Keeping your newborn baby safe is an issue that I spend lots of time discussing with my clients. Midwifery isn’t just about pregnancy and birth, it’s also about creating families. I aim to help you to start out as a family feeling confident. Very often in my time as a midwife I have met people who have spent huge amounts of time and energy preparing for the birth, but haven’t really given any thought or done any preparation for life once their baby is here. I know it is almost impossible to imagine that new life, but you can certainly make your life easier by doing some reading and preparation before baby is born. It’s hard to read or learn new things when your life has just been turned upside down! One of the most fundamental issues to think about in advance is keeping your newborn baby safe.

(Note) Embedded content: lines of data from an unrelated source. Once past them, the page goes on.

import Summits.QuantumFields.BalabanUV.T4Continuum.Support.NE3QuadRemainderSup
import Summits.QuantumFields.BalabanUV.T4Continuum.Support.NE7DirIterL1Letter
import HarnessLib

/-!
# NE7QuadRemL1Reduction — THE k-FOLD QUADRATIC REMAINDER IN `ℓ¹`, REDUCED TO THE LEVEL-WISE ONE-STEP REMAINDERS WITH A k-FREE CONSTANT
# (memo ROAD-G102 §9 STEP 2, §10.3)

Cell `pub-balaban`, lineage `t4-ne7-p1` (CRUX PROVER NE7 #1, owner of BINDER row NE7), gen 102.  The `ℓ¹` twin of row NE3's sup letter
`NE3QuadRemainderSup.norm_relIter_sub_dirIter_le` (same induction over the telescope `NE3QuadRemainderTower.dirIter_push_telescope`, same level packages
`NE3QuadRemainderLevels.levelPkg` ∕ `level_remainder`), with the sup letter of the pushes replaced by gen 95's k-FREE `ℓ¹` letter of the linearised k-fold average
`NE7DirIterL1Letter.dirL1_dirIter_le` (the straight part contracts by `(L∕L^d)` per level, the frame part is carried with an `O(1)` weight):
  `dirL1 ([relIter − dirIter] L K W X) (periodBox N) ≤ C₁(d,L,K) · Σ_{i<K} dirL1 (E_i) (periodBox (L^{K−1−i}·N))`,
`E_i := relStep(cavgIter i W)(relIter i W X) − cpush(cavgIter i W)(relIter i W X)` the one-step remainder at level `i` (a skew periodic field on lattice `i+1`), and
`C₁(d,L,K) = 3 + 2d·(dL(2nbRad+1)^d·3·Σ_{m<K}(L∕L^d)^m) ≤ 3 + 6d²L(2nbRad+1)^d∕(1 − L^{1−d})` (written out; no new definition) — NO factor `L^K`: in `ℓ¹` the k-fold quadratic remainder costs no more than the
SUM of the level-wise one-step remainders in `ℓ¹`.  With `NE7SliceCoarseDatumStraight.coarseDatum_eq_neg_quadRem_sub` this reduces the direct letter (DL1) of hDL′
(`NE7HintOfDirectLettersSU2FM`) to `Σ_i dirL1(E_i(R′)) ≤ q₁·E_w²` for the straight gauge copy `R′` of the representative (memo §10.3: the level-wise remainders in
ends∕corner form and the corner-charge-versus-energy input).
-/

set_option autoImplicit false

open scoped BigOperators Matrix.Norms.L2Operator
open NormedSpace Finset

namespace Summit.QuantumFields.BalabanUV.T4Continuum.NE7QuadRemL1Reduction

open Literature.MathematicalPhysics.QuantumFieldTheory.Balaban1983to89
open B7Prop1Explicit B7Prop2Explicit
open T4AveragingDeficitWall (IsSkewDir IsUnitaryCfg SmallField dirL1)
open T4AveragingDeficitWallBoundary (IsPeriodicCfg periodBox)
open AveragingDeficitPeriodicCounting (IsPeriodicDir)
open AveragingDeficitChartCalculus (cavg)
open AveragingDeficitMultiLevelPrep (cpush cavgIter radIter tower LevelSmall)
open AveragingDeficitDerivCore (dirL1_nonneg)
open BlockAverageVaryHolo (nbRad)
open BlockAverageVaryDisc (rho0)
open NE3TangentCovariantTower (dirIter dirIter_zero)
open NE3LinearisedAverageSup (curvSum curvSum_mono)
open NE3QuadRemainderTower (relStep relIter relIter_zero dirIter_push_telescope relIter_skew)
open NE3QuadRemainderLevels (levelPkg level_remainder curvSum_shift_le)
open NE3QuadRemainderSup (norm_relIter_le sigma_lines)
open NE3FramePotBoundW (tower_eq_pow_mul)
open NE7DirIterL1Letter (dirL1_dirIter_le)

noncomputable section

variable {d : ℕ} {n : Type*} [Fintype n] [DecidableEq n] [Nonempty n]

omit [Fintype n] [DecidableEq n] [Nonempty n] in
/-- The `(m+1)`-level constant of `dirL1_dirIter_le` is below the `K`-level constant `C₁(d,L,K) := 3 + 2d·(dL(2nbRad+1)^d·3·Σ_{m<K}(L∕L^d)^m)` for
`m + 1 ≤ K` (`d, L ≥ 1`). [folklore] -/
theorem pushConst_le_l1PushC {L K m : ℕ} (hd : 1 ≤ d) (hL : 1 ≤ L) (hm : m + 1 ≤ K) :
    3 * ((L : ℝ) / (L : ℝ) ^ d) ^ (m + 1)
        + 2 * d * (((d : ℝ) * L) * (2 * nbRad d L + 1) ^ d * (3 * ∑ i ∈ range (m + 1), ((L : ℝ) / (L : ℝ) ^ d) ^ i))
      ≤ (3 + 2 * (d : ℝ) * (((d : ℝ) * L) * (2 * nbRad d L + 1) ^ d * (3 * ∑ m ∈ range K, ((L : ℝ) / (L : ℝ) ^ d) ^ m))) := by
  have hL1 : (1 : ℝ) ≤ L := by exact_mod_cast hL
  have hq1 : (L : ℝ) / (L : ℝ) ^ d ≤ 1 := by
    rw [div_le_one (by positivity)]
    calc (L : ℝ) = (L : ℝ) ^ 1 := (pow_one _).symm
      _ ≤ (L : ℝ) ^ d := pow_le_pow_right₀ hL1 hd
  have hq0 : 0 ≤ (L : ℝ) / (L : ℝ) ^ d := by positivity
  have hpow : ((L : ℝ) / (L : ℝ) ^ d) ^ (m + 1) ≤ 1 := pow_le_one₀ hq0 hq1
  have hsum : ∑ i ∈ range (m + 1), ((L : ℝ) / (L : ℝ) ^ d) ^ i ≤ ∑ i ∈ range K, ((L : ℝ) / (L : ℝ) ^ d) ^ i :=
    Finset.sum_le_sum_of_subset_of_nonneg (Finset.range_mono hm) fun i _ _ => by positivity
  have hc0 : 0 ≤ 2 * (d : ℝ) * (((d : ℝ) * L) * (2 * nbRad d L + 1) ^ d * 3) := by positivity
  nlinarith [mul_le_mul_of_nonneg_left hsum hc0]

/-- **THE k-FOLD QUADRATIC REMAINDER IN `ℓ¹` IS BELOW THE SUM OF THE LEVEL-WISE ONE-STEP REMAINDERS IN `ℓ¹`, k-FREE.**  For `d ≥ 1`, `2 ≤ L`, `1 ≤ N`, a unitary
`(L^K·N)`-periodic `W` in the tower class (`0 ≤ x`, `LevelSmall d L K x`, `SmallField W x`, `curvSum d L K x ≤ 2L∕3` and the `ℓ¹` curvature line
`(L^d∕L·d(2nbRad+1)^d)·curvSum d L K x ≤ 2∕3`), a skew `(L^K·N)`-periodic `X` of sup `s` on the σ-line `4(3+12d)²L^K s ≤ ρ₀²`:
`dirL1 ([relIter − dirIter] L K W X) (periodBox N) ≤ C₁(d,L,K) · Σ_{i<K} dirL1 (E_i) (periodBox (L^{K−1−i}·N))`,
`E_i = relStep (cavgIter L i W) (relIter L i W X) − cpush (cavgIter L i W) (relIter L i W X)`. [folklore] -/
theorem dirL1_relIter_sub_dirIter_le {L N K : ℕ} [NeZero N] (hd : 1 ≤ d) (hL : 2 ≤ L) (hN : 1 ≤ N) {W : Site d → Fin d → (Matrix n n ℂ)ˣ} {x : ℝ}
    (hWu : IsUnitaryCfg W) (hWP : IsPeriodicCfg W ((L ^ K * N : ℕ) : ℤ)) (hx : 0 ≤ x) (hsm : LevelSmall d L K x) (hWx : SmallField W x)
    (hA : curvSum d L K x ≤ 2 / 3 * L) (hA1 : ((L : ℝ) ^ d / L * (d * (2 * nbRad d L + 1) ^ d)) * curvSum d L K x ≤ 2 / 3)
    {X : Site d → Fin d → Matrix n n ℂ} (hXs : IsSkewDir X) (hXP : IsPeriodicDir X ((L ^ K * N : ℕ) : ℤ))
    {s : ℝ} (hs : 0 ≤ s) (hX : ∀ (z : Site d) (μ : Fin d), ‖X z μ‖ ≤ s)
    (hσ : 4 * (3 + 12 * (d : ℝ)) ^ 2 * (L : ℝ) ^ K * s ≤ rho0 d L ^ 2) :
    dirL1 (fun z κ => relIter L K W X z κ - dirIter L K W X z κ) (periodBox (d := d) N)
      ≤ (3 + 2 * (d : ℝ) * (((d : ℝ) * L) * (2 * nbRad d L + 1) ^ d * (3 * ∑ m ∈ range K, ((L : ℝ) / (L : ℝ) ^ d) ^ m)))
        * ∑ i ∈ range K,
          dirL1 (fun z κ => relStep L (cavgIter L i W) (relIter L i W X) z κ - cpush L (cavgIter L i W) (relIter L i W X) z κ)
            (periodBox (d := d) (L ^ (K - 1 - i) * N)) := by
  have hL1 : 1 ≤ L := by omega
  -- (1) the sup of the nonlinear coordinate at every level, the regime, skewness
  have hsup : ∀ i ≤ K, ∀ (z : Site d) (μ : Fin d), ‖relIter L i W X z μ‖ ≤ 2 * (3 + 12 * (d : ℝ)) * (L : ℝ) ^ i * s :=
    fun i hi z μ => norm_relIter_le hL hWu hWP hx hsm hWx hA hXs hXP hs hX hσ hi z μ
  have hreg : ∀ i < K, ∃ a t : ℝ, 0 ≤ a ∧ 512 * (d + 1) * (d + 4) * (L : ℝ) ^ 2 * a ≤ 1 ∧ IsUnitaryCfg (cavgIter L i W)
      ∧ SmallField (cavgIter L i W) a ∧ 0 ≤ t ∧ (∀ (y : Site d) (κ : Fin d), ‖relIter L i W X y κ‖ ≤ t) ∧ t ≤ rho0 d L / 4 := by
    intro i hi
    obtain ⟨hU, hr, hS, -, h512, -, -⟩ := levelPkg hL1 hWu hWP hx hsm hWx hA (i := i) (by omega)
    exact ⟨_, _, hr, h512, hU, hS, by positivity, hsup i hi.le, (sigma_lines (d := d) hL hs hσ (i := i) hi.le).1⟩
  have hskew : ∀ i ≤ K, IsSkewDir (relIter L i W X) := fun i hi =>
    relIter_skew hL1 i hXs fun i' hi' => hreg i' (by omega)
  -- (2) the one-step remainders: skew and periodic
  have hE : ∀ i < K,
      IsSkewDir (fun z κ => relStep L (cavgIter L i W) (relIter L i W X) z κ - cpush L (cavgIter L i W) (relIter L i W X) z κ)
      ∧ IsPeriodicDir (fun z κ => relStep L (cavgIter L i W) (relIter L i W X) z κ - cpush L (cavgIter L i W) (relIter L i W X) z κ)
          ((L ^ (K - i - 1) * N : ℕ) : ℤ) := by
    intro i hi
    obtain ⟨-, h2, h3, -⟩ := level_remainder hL1 hWu hWP hx hsm hWx hA hi hXP (hskew i hi.le) (t := 2 * (3 + 12 * (d : ℝ)) * (L : ℝ) ^ i * s)
      (by positivity) (hsup i hi.le) (sigma_lines (d := d) hL hs hσ (i := i) hi.le).1
    exact ⟨h2, h3⟩
  -- (3) the target
  rcases K with _ | k'
  · simp only [Finset.range_zero, Finset.sum_empty, mul_zero]
    refine le_of_eq ?_
    unfold dirL1
    refine Finset.sum_eq_zero fun z _ => Finset.sum_eq_zero fun κ _ => ?_
    rw [relIter_zero, dirIter_zero]
    simp
  · -- abbreviation for the level terms
    have hQ : ∀ j : ℕ, j ≤ k' →
        dirL1 (fun z κ => dirIter L (k' - j) (cavgIter L (j + 1) W)
            (fun y μ => relIter L (j + 1) W X y μ - dirIter L (j + 1) W X y μ) z κ) (periodBox (d := d) N)
          ≤ (3 + 2 * (d : ℝ) * (((d : ℝ) * L) * (2 * nbRad d L + 1) ^ d * (3 * ∑ m ∈ range (k' + 1), ((L : ℝ) / (L : ℝ) ^ d) ^ m)))
            * ∑ i ∈ range (j + 1),
              dirL1 (fun z κ => relStep L (cavgIter L i W) (relIter L i W X) z κ - cpush L (cavgIter L i W) (relIter L i W X) z κ)
                (periodBox (d := d) (L ^ (k' + 1 - 1 - i) * N)) := by
      -- the ℓ¹ letter of an `m`-fold push from level `i+1` (`i + 1 + m = k' + 1`)
      have hpush : ∀ (i m : ℕ), i + 1 + m = k' + 1 →
          ∀ {E : Site d → Fin d → Matrix n n ℂ}, IsSkewDir E → IsPeriodicDir E ((L ^ (k' + 1 - i - 1) * N : ℕ) : ℤ) →
            dirL1 (dirIter L m (cavgIter L (i + 1) W) E) (periodBox (d := d) N)
              ≤ (3 + 2 * (d : ℝ) * (((d : ℝ) * L) * (2 * nbRad d L + 1) ^ d * (3 * ∑ m ∈ range (k' + 1), ((L : ℝ) / (L : ℝ) ^ d) ^ m)))
                * dirL1 E (periodBox (d := d) (L ^ (k' + 1 - 1 - i) * N)) := by
        intro i m him E hEs hEP
        have hKi : k' + 1 - i - 1 = m := by omega
        have hKi' : k' + 1 - 1 - i = m := by omega
        rw [hKi] at hEP
        rw [hKi']
        rcases m with _ | m'
        · rw [dirIter_zero, pow_zero, one_mul]
          have h0 := dirL1_nonneg E (periodBox (d := d) N)
          have hC1 : (1 : ℝ) ≤ (3 + 2 * (d : ℝ) * (((d : ℝ) * L) * (2 * nbRad d L + 1) ^ d * (3 * ∑ m ∈ range (k' + 1), ((L : ℝ) / (L : ℝ) ^ d) ^ m))) := by
            have hsn : 0 ≤ ∑ m ∈ range (k' + 1), ((L : ℝ) / (L : ℝ) ^ d) ^ m := Finset.sum_nonneg fun _ _ => by positivity
            have : 0 ≤ 2 * (d : ℝ) * (((d : ℝ) * L) * (2 * nbRad d L + 1) ^ d * (3 * ∑ m ∈ range (k' + 1), ((L : ℝ) / (L : ℝ) ^ d) ^ m)) := by positivity
            linarith
          nlinarith
        · obtain ⟨hU, hr, hS, hP, -, hls, -⟩ := levelPkg hL1 hWu hWP hx hsm hWx hA (i := i + 1) (by omega)
          have hP' : IsPeriodicCfg (cavgIter L (i + 1) W) ((tower L N (m' + 1) : ℕ) : ℤ) := by
            rw [tower_eq_pow_mul, show k' + 1 - (i + 1) = m' + 1 by omega] at *; exact hP
          have hEP' : IsPeriodicDir E ((tower L N (m' + 1) : ℕ) : ℤ) := by rw [tower_eq_pow_mul]; exact hEP
          have hlsm : LevelSmall d L m' (radIter d L (i + 1) x) := by
            have := hls (m' + 1) (by omega) (by omega); simpa using this
          have hA1' : ((L : ℝ) ^ d / L * (d * (2 * nbRad d L + 1) ^ d)) * curvSum d L (m' + 1) (radIter d L (i + 1) x) ≤ 2 / 3 := by
            have hsh : curvSum d L (m' + 1) (radIter d L (i + 1) x) ≤ curvSum d L (k' + 1) x :=
              (curvSum_shift_le (d := d) L (i + 1) (m' + 1) hx).trans (curvSum_mono (d := d) L (show i + 1 + (m' + 1) ≤ k' + 1 by omega) hx)
            have hc0 : 0 ≤ (L : ℝ) ^ d / L * (d * (2 * nbRad d L + 1) ^ d) := by positivity
            exact (mul_le_mul_of_nonneg_left hsh hc0).trans hA1
          have h := dirL1_dirIter_le hL1 hN m' hU hP' hr hlsm hS hEs hEP' hA1'
          rw [tower_eq_pow_mul] at h
          refine h.trans (mul_le_mul_of_nonneg_right (pushConst_le_l1PushC (d := d) hd hL1 (by omega)) (dirL1_nonneg _ _))
      intro j
      induction j with
      | zero =>
          intro _
          obtain ⟨h2, h3⟩ := hE 0 (by omega)
          have h := hpush 0 k' (by omega) h2 h3
          rw [Nat.sub_zero, Finset.sum_range_one]
          exact (le_of_eq (by rfl)).trans h
      | succ j ihj =>
          intro hj
          obtain ⟨hU1, hr1, hS1, -, h5121, -, -⟩ := levelPkg hL1 hWu hWP hx hsm hWx hA (i := j + 1) (by omega)
          obtain ⟨hU2, hr2, hS2, -, -, hls2, -⟩ := levelPkg hL1 hWu hWP hx hsm hWx hA (i := j + 1 + 1) (by omega)
          have hsm2 : k' - (j + 1) = 0 ∨ LevelSmall d L (k' - (j + 1) - 1) (radIter d L (j + 1 + 1) x) := by
            rcases Nat.eq_zero_or_pos (k' - (j + 1)) with h0 | hpos
            · exact Or.inl h0
            · exact Or.inr (hls2 (k' - (j + 1)) (by omega) hpos)
          have htel : (fun z κ => dirIter L (k' - (j + 1)) (cavgIter L (j + 1 + 1) W)
                (fun y μ => relIter L (j + 1 + 1) W X y μ - dirIter L (j + 1 + 1) W X y μ) z κ)
              = fun z κ => dirIter L (k' - (j + 1)) (cavgIter L (j + 1 + 1) W)
                    (fun y μ => relStep L (cavgIter L (j + 1) W) (relIter L (j + 1) W X) y μ
                      - cpush L (cavgIter L (j + 1) W) (relIter L (j + 1) W X) y μ) z κ
                  + dirIter L (k' - j) (cavgIter L (j + 1) W) (fun y μ => relIter L (j + 1) W X y μ - dirIter L (j + 1) W X y μ) z κ := by
            funext z κ
            rw [dirIter_push_telescope hL1 (j + 1) (k' - (j + 1)) hU1 hr1 h5121 hS1 hU2 hr2 hsm2 hS2 X z κ,
              show k' - (j + 1) + 1 = k' - j by omega]
          rw [htel]
          -- `dirL1 (A + B) ≤ dirL1 A + dirL1 B` (pointwise form; the tree's `NE3.RemainderL1TowerB8.dirL1_add_le'`, inlined to keep the imports light)
          have hadd : ∀ (A B : Site d → Fin d → Matrix n n ℂ) (F : Finset (Site d)),
              dirL1 (fun z κ => A z κ + B z κ) F ≤ dirL1 A F + dirL1 B F := by
            intro A B F
            unfold dirL1
            rw [← Finset.sum_add_distrib]
            refine Finset.sum_le_sum fun z _ => ?_
            rw [← Finset.sum_add_distrib]
            exact Finset.sum_le_sum fun κ _ => norm_add_le _ _
          refine (hadd _ _ _).trans ?_
          obtain ⟨h2, h3⟩ := hE (j + 1) (by omega)
          have hfirst := hpush (j + 1) (k' - (j + 1)) (by omega) h2 h3
          have hsecond := ihj (by omega)
          have hsr := Finset.sum_range_succ (fun i => dirL1 (fun z κ => relStep L (cavgIter L i W) (relIter L i W X) z κ
              - cpush L (cavgIter L i W) (relIter L i W X) z κ) (periodBox (d := d) (L ^ (k' + 1 - 1 - i) * N))) (j + 1)
          rw [hsr, mul_add, add_comm ((3 + 2 * (d : ℝ) * (((d : ℝ) * L) * (2 * nbRad d L + 1) ^ d * (3 * ∑ m ∈ range (k' + 1), ((L : ℝ) / (L : ℝ) ^ d) ^ m))) * _)]
          exact add_le_add hfirst hsecond
    have h := hQ k' le_rfl
    rw [Nat.sub_self] at h
    simpa only [dirIter_zero] using h

end

end Summit.QuantumFields.BalabanUV.T4Continuum.NE7QuadRemL1Reduction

An issue to think about is how you can keep your baby safe from infections. There are some very simple steps you can take. Your baby needs time to develop their immune system after birth. We need to limit the number of germs they meet in the early days. Washing your hands is one of the simplest and most important aspects of keeping your newborn baby safe. Everyone handling a new baby should wash their hands first. We mustn’t forget how lucky we are in the UK that most people have easy access to soap and water. If you haven’t read about my experiences in a very different situation you might be interested in this

The baby’s immune system is central to keeping your newborn baby safe. Your baby will be born with immunity to certain infections, because of immune factors being passed through the placenta. This is why whooping cough vaccine is suggested in pregnancy- it is to protect baby, not you! Not all antibodies can pass through the placenta however, and so baby needs to have the opportunity to develop their own. We know that colostrum and breast milk are fantastic at passing on immunity and also help the gut to be resistant to viruses and bacteria. I have had clients who have initially chosen not to breast feed, but have chosen to express and give colostrum in the first couple of days in recognition of the immunity benefits that formula milk simply can’t match. These are conversations and ideas that I feel should be explored before baby is here.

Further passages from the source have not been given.